ART GALLERY AT WILLIAM WAY LGBT CENTER DEBUTS

“PICKET FENCES” BY TEXTUAL ARTIST GERARD SILVA

Solo Exhibition  Features 26 Works on Paper through April 28, 2017

Picket Fences,” a solo exhibition by textual artist Gerard Silva, made its debut at the Art Gallery at the William Way Center on March 10 and runs through April 28, 2017.

Each of the exhibition’s 26 works on paper has been hand-printed by Silva and culled from a larger group in his “Picket Fences” series, serving a symbol of the way we choose what parts of ourselves to present to a society that makes judgements of approval or disapproval, of acceptance or rejection. While Silva strives for perfection, the hand-printing process produces slight variations that he can’t help but leave for the viewer to pass their judgements on.

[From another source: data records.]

import Summits.HodgeConjecture.HodgeConjecture.Theorems.HodgeSimilitudeAlgebraic.Negative.FalseWithoutHtype
import Summits.HodgeConjecture.HodgeConjecture.Theorems.HodgeSimilitudeAlgebraic.Negative.NoAntisimilitude
import Summits.HodgeConjecture.HodgeConjecture.Theorems.NikulinTwinTransportTwinSimilitudeAlgebraicLattice
import Summits.HodgeConjecture.HodgeConjecture.Theorems.NikulinTwinTransportTwinSimilitudeAlgebraicTransfer
import Summits.HodgeConjecture.HodgeConjecture.Theorems.NikulinTwinTransportTwinSimilitudeAlgebraic
import Summits.HodgeConjecture.HodgeConjecture.Theorems.NikulinSerreCarrier.Negative.OrientationTwist
import Literature.AlgebraicGeometry.HodgeTheory.SupportedClassesRational
import Literature.AlgebraicGeometry.HodgeTheory.HardLefschetzThreefold

/-!
# Disproof of `TwinSimilitudeAlgebraic` (crux stmt-HodgeConjecture-13674, X = Sim₂(K3)) — standing adversary, v2

**Findings (index).** NO KILL. The crux X — "for projective K3 surfaces `S, S′` (the tree's
`IsK3Surface`, unfolded), integral generators `p, p′` of `H⁴`, every `ℂ`-linear
`ψ : H²(S′(ℂ);ℂ) → H²(S(ℂ);ℂ)` that is rational (`hrat`), type-preserving (`htype`) and a
`2`-similitude (`hsim`: `(x.y) = a·p′ ⟹ (ψx.ψy) = 2a·p`) is `x ↦ fst_*(snd^* x ∪ γ)` for some
`γ ∈ algebraicClasses (S ⊗ S′) 2 = N²H⁴((S × S′)(ℂ); ℂ)`" — is the multiplier-2 slice
`SimAlgAt[2]` of the sibling crux `HodgeSimilitudeAlgebraic` (landed `simAlgAt_two_iff`) and an
instance of the Hodge conjecture for the fourfold `S × S′` (the Künneth class of `ψ` is a rational
`(2,2)`-class), rendered on REAL carriers (singular cochains of `X(ℂ)` with the analytic topology,
Hodge models = analytification + natural de Rham comparison + Hodge decomposition, coniveau `N²`).
`¬X` is a non-algebraic rational Hodge class on a product of two projective K3 surfaces, i.e. a
counterexample to HC; none is known, and the tree constructs no K3 surface, so no formal junk
refutation is available either. What this file CERTIFIES (axioms ⊆ {propext, Classical.choice,
Quot.sound}; `lean check` rc 0, 0 sorries):

* §1 NORMAL FORMS (cited landed theorems + two one-liners): `X ↔ SimAlgAt[2]`
  (`crux_iff_simAlgAt_two`), `X ↔ SimAlgAt[−2]` (`crux_iff_simAlgAt_neg_two`, via the sibling's
  `simAlgAt_neg_iff`: the `∀ p p′` quantifier of X already contains the generator flip, so "the
  sign of the multiplier" is not a degree of freedom); `HodgeSimilitudeAlgebraic → X`
  (`twinSimilitudeAlgebraic_of_hodgeSimilitudeAlgebraic`, landed); and, modulo Buskin + three K3
  facts + composition of correspondences, `X ↔` "ONE rational lattice `2`-similitude `M` is
  algebraic on every `M`-twin pair of marked projective K3 surfaces"
  (`twinSimilitudeAlgebraic_of_twinTransport` / `twinTransport_of_twinSimilitudeAlgebraic`, landed
  Transfer file). CONSEQUENCE FOR DISPROVERS: to kill X it suffices to exhibit ONE twin pair on which
  the graph of `AA = (sum/diff on E₈(−1)², diag(1,2) on U³)` is not algebraic — equivalent to ¬HC.
* §2 THE SIGN BRANCHES ARE VACUOUS (cited): relative to marking generators a rational `ψ` never
  satisfies `hsim` with multiplier `−2` (`signBranch_vacuous`, = the sibling's
  `no_antisimilitude_of_markings` at `c = −2`, from `22 < 19 + 19`); so the branches
  `(p, p′) = (∓p₀, ±p₀′)` of X's `∀ p p′` carry no content.
* §3 NEW — `htype` IS LOAD-BEARING AT MULTIPLIER 2 (`twinSimilitudeAlgebraic_false_without_htype`,
  modulo the five named facts of the sibling's multiplier-1 lemma + an orientation family with PD):
  on the marked projective K3 `(S, φ)` with CM period `x₀ = (e₁+f₁) + i(e₂+f₂)`, X-without-`htype`
  would force EVERY endomorphism of `Λ_ℂ` defined over `ℚ` that doubles the K3 form to preserve the
  period line `ℂx₀` (its conjugate `φ⁻¹ρφ` is a rational `2`-similitude, hence algebraic, hence
  `(2,0)`-preserving by Gysin/cup/pull-back type calculus and `N²H⁴ ⊆ H^{2,2}`); applied to the
  explicit rational lattice `2`-similitude `M` (`exists_twoSimilitude_k3Lattice`) and to `M ∘ s_w`,
  the rational inverse `N` gives `s_w x₀ ∈ ℂ x₀`, contradicting `reflection_x₀P_ne_smul`. To be
  LANDED as `Theorems/TwinSimilitudeAlgebraic/Negative/FalseWithoutHtype.lean`.
* §3b NEW (v2) — `hrat` IS LOAD-BEARING TOO (`twinSimilitudeAlgebraic_false_without_hrat`, Lean,
  modulo seven named facts: the five above + `Huybrechts_K3_hodgeTypes_H2` +
  `span_isRationalClass_eq_top_of_isSmoothProjective`): at the EXPLICIT NON-CM projective period
  `x₁ = (e₁+f₁) + i(√2(e₂+f₂) + (e₂−f₂))` (`ρ = 19`, `T ≅ ⟨2⟩ ⊕ U` of odd rank 3) and its twin
  `N x₁`, the twisted similitude `ψ = φ⁻¹ R M φ′` (`R = 2 | ½ | 1` on `ℂx₁ | ℂx̄₁ | ⊥`, a non-real
  isometry) preserves every Hodge type (`isOfHodgeType_markingConj_of_star`) and doubles cup
  products, yet is NOT `[γ]_*` for any algebraic `γ` at `μ = ratFamily`: algebraic classes are
  `ℂ`-combinations of RATIONAL ones (`hspan`), each acting rationally (`isRationalClass_complexGysin_
  ratFamily`) and `(2,0)`-preservingly, hence — KEY LEMMA `ratEnd_aV_of_eigen`, `End_Hdg(T) = ℚ` at
  `x₁` from `√2 ∉ ℚ` — mapping `φ′⁻¹N(e₁+f₁)` into `ℂ φ⁻¹(e₁+f₁)`, while `(R(e₁+f₁))_{e₂} = ¾(√2+1)i`.
  This CORRECTS the sibling's §4 ("`hrat` only generically, needs a transcendence input"): odd
  rank `T` kills CM and a quadratic irrationality suffices. To be LANDED as
  `Theorems/TwinSimilitudeAlgebraic/Negative/FalseWithoutHrat.lean`.
* §4 NEW — NON-VACUITY OF X MODULO THE K3 FACTS (`hypotheses_inhabited`): granted the period fact and
  the Hodge-type fact `Huybrechts_K3_hodgeTypes_H2`, X's full hypothesis list (both generator
  clauses, `hrat`, `htype`, `hsim`) is met by an INJECTIVE `ψ` between two (a priori different)
  projective K3 surfaces: the twin pair `(S, S′)` with periods `x₀`, `N x₀` (`periodPt_twin`) and
  `ψ = φ⁻¹ ∘ M ∘ φ′`. So X is not vacuous for the right reason, and any proof must produce a genuine
  algebraic class on `S × S′` for this `ψ` (the route: transport of `2·graph` from the Nikulin anchor).
* §5 LOAD-BEARING TABLE / JUNK AUDIT / STRENGTHENINGS / WHY IT RESISTS / NEXT REGIMES (docstrings).

LANDING (negative lane, `--supports` this item; namespace `…Theorems.TwinSimilitudeAlgebraic.Negative`):
`Negative/FalseWithoutHtype.lean` (p82443, ACCEPTED a5cb05c21ac7: §3 generalised to any multiplier
`c` with a lattice `c`-similitude — reusable by the sibling crux 13676), `Negative/NonCMPeriod.lean`
(p83096, ACCEPTED 6ad6eef97fec: §3b period `x₁`, twist `R`, KEY LEMMA), `Negative/HypothesesInhabited.lean`
(p82810, ACCEPTED 1046393738a0: §4), `Negative/FalseWithoutHrat.lean` (§3b main theorem; proposed after
NonCMPeriod). p82758 (NonCMPeriod v1 with a `def`) is superseded by p83096.

Targets: payload `targets` / `stuck_stubs` empty (X closes through the landed glue
`twinSimilitudeAlgebraic_of_anchor` from `HodgeIsometryAlgebraic` + `TwinTwistorTransport`; no
skeleton is registered for X itself). Nothing here proves or refutes the crux.
-/

noncomputable section

set_option linter.dupNamespace false

open CategoryTheory MonoidalCategory
open scoped Manifold Matrix ComplexConjugate
open Literature.AlgebraicGeometry.Motives Literature.AlgebraicGeometry.HodgeTheory
open Literature.AlgebraicGeometry.Surfaces Literature.Geometry.Kaehler
open Literature.AlgebraicTopology.SingularHomology
open Literature.NumberTheory.Transcendental (exists_deRhamIsoFamily)
open Literature.LinearAlgebra.QuadraticForm
open Summit.HodgeConjecture.HodgeConjecture.Theses.NikulinTwinTransport
open Summit.HodgeConjecture.HodgeConjecture.Theorems.NikulinTwinTransport
open Summit.HodgeConjecture.HodgeConjecture.Theorems.HodgeSimilitudeAlgebraic.Negative
open Summit.HodgeConjecture.HodgeConjecture.Theorems.NikulinSerreCarrier.Negative.OrientationTwist
  (ratFamily isRationalClass_complexGysin_ratFamily)

namespace Summit.HodgeConjecture.HodgeConjecture.Cruxes.TwinSimilitudeAlgebraic.Disproof

/-! ## §1 Normal forms of X -/

/-- `SimAlgAt[c]`: the similitude crux at ONE multiplier `c : ℂ` — verbatim the local notation of
`NikulinTwinTransportHodgeSimilitudeAlgebraicPrimes` / `Negative/NoAntisimilitude` (so that their
theorems apply symbol for symbol). `SimAlgAt[2]` is literally the body of X. Local notation only. -/
local notation3 (prettyPrint := false) "SimAlgAt[" c "]" =>
  ∀ (μ : OrientationFamily), μ.HasPoincareDuality →
    ∀ (S S' : SchemeOver ℂ)
      (hS : (IsSmoothProjective 2 S ∧ Subsingleton (structureSheafCohomology S.left 1) ∧
        ∃ (A : HodgeModel 2 S) (η : MForm 𝓘(ℝ, A.model) A.carrier ℂ 2),
          IsHolomorphicInCharts η ∧ ∀ x, η x ≠ 0))
      (hS' : (IsSmoothProjective 2 S' ∧ Subsingleton (structureSheafCohomology S'.left 1) ∧
        ∃ (A : HodgeModel 2 S') (η : MForm 𝓘(ℝ, A.model) A.carrier ℂ 2),
          IsHolomorphicInCharts η ∧ ∀ x, η x ≠ 0))
      (p : complexBetti S (2 * 2)) (p' : complexBetti S' (2 * 2)),
      (IsIntegralClass p ∧ ∀ q : complexBetti S (2 * 2), IsIntegralClass q → ∃ n : ℤ, q = n • p) →
      (IsIntegralClass p' ∧
        ∀ q : complexBetti S' (2 * 2), IsIntegralClass q → ∃ n : ℤ, q = n • p') →
      ∀ (ψ : complexBetti S' (2 * 1) →ₗ[ℂ] complexBetti S (2 * 1)),
        (∀ x, IsRationalClass x → IsRationalClass (ψ x)) →
        (∀ (i j : ℕ) x, IsOfHodgeType 2 S' (2 * 1) i j x → IsOfHodgeType 2 S (2 * 1) i j (ψ x)) →
        (∀ (x y : complexBetti S' (2 * 1)) (a : ℂ),
          cupProduct (rfl : 2 * 1 + 2 * 1 = 2 * 2) x y = a • p' →
            cupProduct (rfl : 2 * 1 + 2 * 1 = 2 * 2) (ψ x) (ψ y) = (c * a) • p) →
        ∃ γ ∈ algebraicClasses (MonoidalCategoryStruct.tensorObj S S') 2,
          ∀ x : complexBetti S' (2 * 1),
            ψ x = complexGysin μ (IsSmoothProjective.tensor_holds hS.1 hS'.1) hS.1
              (SemiCartesianMonoidalCategory.fst S S')
              (rfl : 2 * 1 + 2 * 2 + 2 * 2 = 2 * 1 + 2 * (2 + 2))
              (cupProduct (rfl : 2 * 1 + 2 * 2 = 2 * 1 + 2 * 2)
                (complexBetti.map (SemiCartesianMonoidalCategory.snd S S') (2 * 1) x) γ)

/-- X is the multiplier-`2` slice of the similitude crux (landed `simAlgAt_two_iff`, `Iff.rfl`).
[folklore] -/
theorem crux_iff_simAlgAt_two : TwinSimilitudeAlgebraic ↔ SimAlgAt[(2 : ℂ)] :=
  simAlgAt_two_iff.symm

/-- **The sign of the multiplier is not a degree of freedom of X.** X is ALSO the multiplier-`(−2)`
slice: its `∀ p p′` quantifier ranges over both integral generators of `H⁴(S(ℂ); ℤ) ≅ ℤ`, and
`p ↦ −p` exchanges the slices (`simAlgAt_neg_iff`, no K3 fact used). So a refuter cannot attack X
through an "anti-similitude" reading — that reading IS X. [folklore] -/
theorem crux_iff_simAlgAt_neg_two : TwinSimilitudeAlgebraic ↔ SimAlgAt[-(2 : ℂ)] :=
  simAlgAt_two_iff.symm.trans (simAlgAt_neg_iff (2 : ℂ)).symm

/-- X follows from the all-multipliers crux (landed, prover seat; re-exported as an existence check
of the cited declaration). [folklore] -/
theorem crux_of_hodgeSimilitudeAlgebraic (h : HodgeSimilitudeAlgebraic) : TwinSimilitudeAlgebraic :=
  twinSimilitudeAlgebraic_of_hodgeSimilitudeAlgebraic h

“These screen prints relate to our daily lives in which we strive for acceptance; we are selective and we seek some kind of perfection in ourselves and in others,” Silva explains. “And it is this search for perfection in the many roles we all play that leads to insecurities that we have a difficult time admitting to or sharing with someone: insecurities that I’m acknowledging here.  But ultimately, I am who I am.  We are who we are.”

This project originated from the artist’s own frustrations and discouragement while working in his studio, often resulting in insecurities and self-doubt that spilled over into the many other roles in his life: a son, a friend, a gay man, a minority, a citizen, an outcast, a non-white, a non-black, a punk, a skeptic, a sinner, a foreigner, an American.

When pondering how he measures up, Silva’s collective work asks, “Is there a perfect state of being out there? Is the grass greener on the other side? Where is my white picket fence?”

Silva is a Philadelphia-based artist who has studied in New York, London and Arizona. His work has been shown in the Meyerson Gallery at the University of Pennsylvania, at the Kingston Gallery in Boston, at the San Diego Art Institute and at the Museo de Arte Contemporáneo de Puerto Rico. He was also included twice in the Arizona Biennial.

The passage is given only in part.